The story of David and Abishag is the story of an old king and a beautiful young, unmarried teenage maiden. Not much is known about Abishag, her age, her family, and what she did while working for David. Also, not much is said about her role in Adonijah’s plot to assume the throne of David.
Abishag’s story takes place during David’s last days of his life, at a time when he was unable to get himself warm and retain his body heat. David’s old age and his illness would present several challenges to his ability to lead Israel as king.
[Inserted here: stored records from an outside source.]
import Summits.AtomisticToContinuum.BoseEinsteinCondensation.Theorems.BECGroundStateSOSBoundaryTransferWeakModeFreeRewardSplit
import Summits.AtomisticToContinuum.BoseEinsteinCondensation.Theorems.BECInsertionCorrectorBoundaryTransferWeakModeFreeRigidityTransferLocBdd
import Summits.AtomisticToContinuum.BoseEinsteinCondensation.Theorems.BECInsertionCorrectorBoundaryTransferWeakCondensedMinimisersOfChord
import Summits.AtomisticToContinuum.BoseEinsteinCondensation.Theses.BECInsertionCorrector
import Summits.AtomisticToContinuum.BoseEinsteinCondensation.Theses.BECPeriodicReduction

/-!
# Line `mode_free_reward` — crux `BoundaryTransferWeak` (stmt-AtomisticToContinuum-0827) — lead c6 working skeleton v1

From `Cruxes/BoundaryTransferWeak/Lines/mode_free_reward.lean` (strategist r1/s2; the mode-free reward split D11,
FILED 2026-08-17T16:07Z as items stmt-18443 `ModeFreeRewardChord` (X₁) / stmt-18444 `ModeFreeSlopeToBEC` (X₂), glue
stmt-18445 PROVED). Changes by the lead (v1):

* the per-potential assembly `boundaryTransferAt_of_modeFreeReward` and the glue `boundaryTransferWeak_of_modeFreeReward`
  are IMPORTED from the landed tree file `Theorems/BECGroundStateSOSBoundaryTransferWeakModeFreeRewardSplit.lean`
  (p164138) instead of being restated;
* RESHAPE of X₂'s second stub by potential class, exactly as rim-squeeze v3 did for its fixed-`N` stubs:
  `stub_modeFreeRigidityTransfer` := `by_cases` on "`v` essentially locally bounded on `(0,∞)`" —
  `stub_modeFreeRigidityTransfer_locBdd` (class (a): landed `GroundStateRigidity.rigid_of_essLocBdd'` + the
  `√N`-Lipschitz phase-blind seminorm `√λ_max`; provable now) versus `stub_modeFreeRigidityTransfer_singular`
  (class (b/c): hard cores, shells — needs the open uniqueness kernel of stmt-9072);
* the composition concludes `Theses.BECInsertionCorrector.BoundaryTransferWeak` (this lead's route) AND
  `Theses.BECPeriodicReduction.BoundaryTransferWeak` BY NAME (all route copies are `rfl`-equal).

THE STUBS (5; `sorry` occurs only inside them): X₁ — `stub_gapScaleChord`, `stub_bulkChord` (thermodynamic content,
lead holds `stub_bulkChord`); X₂ — `stub_condensedMinimisersOfChord` (fixed `N`, variational extraction),
`stub_modeFreeRigidityTransfer_locBdd`, `stub_modeFreeRigidityTransfer_singular`.
-/
/-!
# Birth skeleton (BC3) of piece X₁ `ModeFreeRewardChord` of the mode-free reward split of
# `BoundaryTransferWeak` (stmt-AtomisticToContinuum-0827)

The two-chord bound is split BY SCALE at the finite-size reward `κ/L_N²` (regime decomposition; each
regime owns a technique):

* `stub_gapScaleChord` — GAP-SCALE regime `0 < λ ≤ κ/L_N²` (finite-size spectral theory: the mode-free
  condensate number of the `λ`-rewarded ground state exceeds the unrewarded one by `≤ τN` for
  `λ ≤ κ/L_N²`; mechanism: second-order perturbation `δn ≤ λ·2Var(n̂)/gap` with NORMAL condensate
  fluctuations `Var_{Ψ₀}(n̂_φ*) ≤ V N` at `T = 0` and a finite-size gap `≥ g₀/L_N²`, so `δn ≤ 2κV N/g₀`).
* `stub_bulkChord` — BULK regime `κ/L_N² ≤ λ ≤ λ₀` (thermodynamic-limit Bogoliubov theory of the
  rewarded, pseudo-Goldstone-GAPPED gas `H + λ(N − n̂_φ)`: `n(λ₀) − n(κ/L²) ≲ N (ρa³)^{1/2} (λ₀/μ) log(μ L²/κ)`-type
  bounds, i.e. an integrable condensate susceptibility above the finite-size scale).

Composition `ModeFreeRewardChord_of` (sorry-free): chords concatenate — `chord(λ) ≤ chord(κ/L²) + τN/2`
and `chord(κ/L²) ≤ chord(λ₀) + τN/2` give `chord(λ) ≤ chord(λ₀) + τN` (`twoChord_concat`, the
`ℝ≥0∞ ↔ ℝ` bookkeeping with the `E₀ = ⊤` case vacuous). `sorry` occurs only inside the two `stub_*`.
-/

noncomputable section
The Young Woman from Shunem
Abishag was a young woman from the village of Shunem, a village located near Jezreel in the tribe of Issachar (Joshua 19:17–18). Abishag is introduced as a na‘arāh. This Hebrew word is generally used to designate a young woman of marriageable age. This indicates that when Abishag was taken to David’s palace she was a teenager. She is also called a betûlāh. This Hebrew word refers to an unmarried young woman who has not had sexual relations with a man. Abishag was a beautiful young woman. The Hebrew word refers to Abishag’s outward appearance; she was a beautiful in appearance. The biblical text does not say whether Abishag became David’s wife or his concubine. Either as a concubine or as a wife, David became her husband.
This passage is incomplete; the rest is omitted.